To do:
When a line below holds the string "exact", show that line.

━━ Given entries

open ConjAct Pointwise in
/-- **The translates `f ∣_k r`, `r ∈ SL₂(ℤ)`, of a modular form `f ∈ M_k(Γ₁(N))` are modular forms
for `Γ(N)`** (with the same underlying function): `Γ(N)` is normal in `SL₂(ℤ)` and contained in
`Γ₁(N)`, and holomorphy/boundedness at all cusps are those of Mathlib's `ModularForm.translate`.
[folklore] -/
theorem exists_modularForm_Gamma_coe_eq_slash (f : ModularForm (Gamma1 N) k) (r : SL(2, ℤ)) :
    ∃ G : ModularForm (Gamma N) k, (⇑G : ℍ → ℂ) = ⇑f ∣[k] r := by
  refine ⟨{ toFun := ⇑f ∣[k] r
            slash_action_eq' := ?_
            holo' := (ModularForm.translate f (r : GL (Fin 2) ℝ)).holo'
            bdd_at_cusps' := ?_ }, rfl⟩
  · -- invariance under `Γ(N)`
    intro γ hγ
    obtain ⟨g, hg, rfl⟩ := hγ
    have hconj : r * g * r⁻¹ ∈ Gamma1 N :=
      Gamma_le_Gamma1 N ((Gamma_normal N).conj_mem g hg r)
    have hinv : (⇑f) ∣[k] (mapGL ℝ (r * g * r⁻¹)) = ⇑f :=
      SlashInvariantFormClass.slash_action_eq f _ ⟨r * g * r⁻¹, hconj, rfl⟩
    have hr : (⇑f) ∣[k] r = (⇑f) ∣[k] (mapGL ℝ r) := SL_slash _ r
    change ((⇑f) ∣[k] r) ∣[k] (mapGL ℝ g) = (⇑f) ∣[k] r
    rw [hr, ← SlashAction.slash_mul, ← map_mul, show r * g = r * g * r⁻¹ * r by group, map_mul,
      SlashAction.slash_mul, hinv]
  · -- boundedness at every cusp of `Γ(N)`, i.e. at every cusp of `SL₂(ℤ)`
    intro c hc γ hγ
    have hc' : IsCusp c 𝒮ℒ := (Subgroup.IsArithmetic.isCusp_iff_isCusp_SL2Z _).mp hc
    have hmem : ((r : GL (Fin 2) ℝ))⁻¹ ∈ 𝒮ℒ := inv_mem ⟨r, rfl⟩
    exact (ModularForm.translate f (r : GL (Fin 2) ℝ)).bdd_at_cusps'
      (hc'.of_isFiniteRelIndex_conj hmem) γ hγ

end Translates

/-! ### `q`-expansions: finite products, and period `N` versus period `1` -/

section QExpansion
/-- Size conversion from `y` back to `x`:
`y (log y)^p e^{A₁ R'} ≤ κ·(x (log x)^p)·e^{(A₁ + log κ + B') R'}` when `x ≤ y ≤ κx`,
`(log y)^p ≤ (log x)^p e^{r log κ}`, `r ≤ R'`, `B' ≥ 0`. -/
theorem size_conversion {x y κ r R' A₁ B' p : ℝ} (hx : 0 ≤ x) (hyκ : y ≤ κ * x) (hκ : 1 ≤ κ)
    (hlp : 0 ≤ Real.log x ^ p) (hlogy : Real.log y ^ p ≤ Real.log x ^ p * Real.exp (r * Real.log κ))
    (hly : 0 ≤ Real.log y ^ p) (hr : r ≤ R') (hB' : 0 ≤ B') (hR' : 0 ≤ R') :
    y * Real.log y ^ p * Real.exp (A₁ * R') ≤
      κ * ((x * Real.log x ^ p) * Real.exp ((A₁ + Real.log κ + B') * R')) := by
  have hlκ : 0 ≤ Real.log κ := Real.log_nonneg hκ
  have e2 : Real.exp (r * Real.log κ) * Real.exp (A₁ * R') ≤
      Real.exp ((A₁ + Real.log κ + B') * R') := by
    rw [← Real.exp_add, Real.exp_le_exp]
    have : r * Real.log κ ≤ R' * Real.log κ := mul_le_mul_of_nonneg_right hr hlκ
    nlinarith
  have hy : y ≤ κ * x := hyκ
  have hκ0 : 0 ≤ κ := by linarith
  calc y * Real.log y ^ p * Real.exp (A₁ * R')
      ≤ (κ * x) * (Real.log x ^ p * Real.exp (r * Real.log κ)) * Real.exp (A₁ * R') := by
        have h0 : 0 ≤ Real.exp (A₁ * R') := (Real.exp_pos _).le
        refine mul_le_mul_of_nonneg_right (mul_le_mul hy hlogy hly (by positivity)) h0
    _ = κ * ((x * Real.log x ^ p) * (Real.exp (r * Real.log κ) * Real.exp (A₁ * R'))) := by ring
    _ ≤ κ * ((x * Real.log x ^ p) * Real.exp ((A₁ + Real.log κ + B') * R')) := by
        have h0 : 0 ≤ x * Real.log x ^ p := by positivity
        exact mul_le_mul_of_nonneg_left (mul_le_mul_of_nonneg_left e2 h0) hκ0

━━━━

Answer box:
    exact (ModularForm.translate f (r : GL (Fin 2) ℝ)).bdd_at_cusps'
        exact mul_le_mul_of_nonneg_left (mul_le_mul_of_nonneg_left e2 h0) hκ0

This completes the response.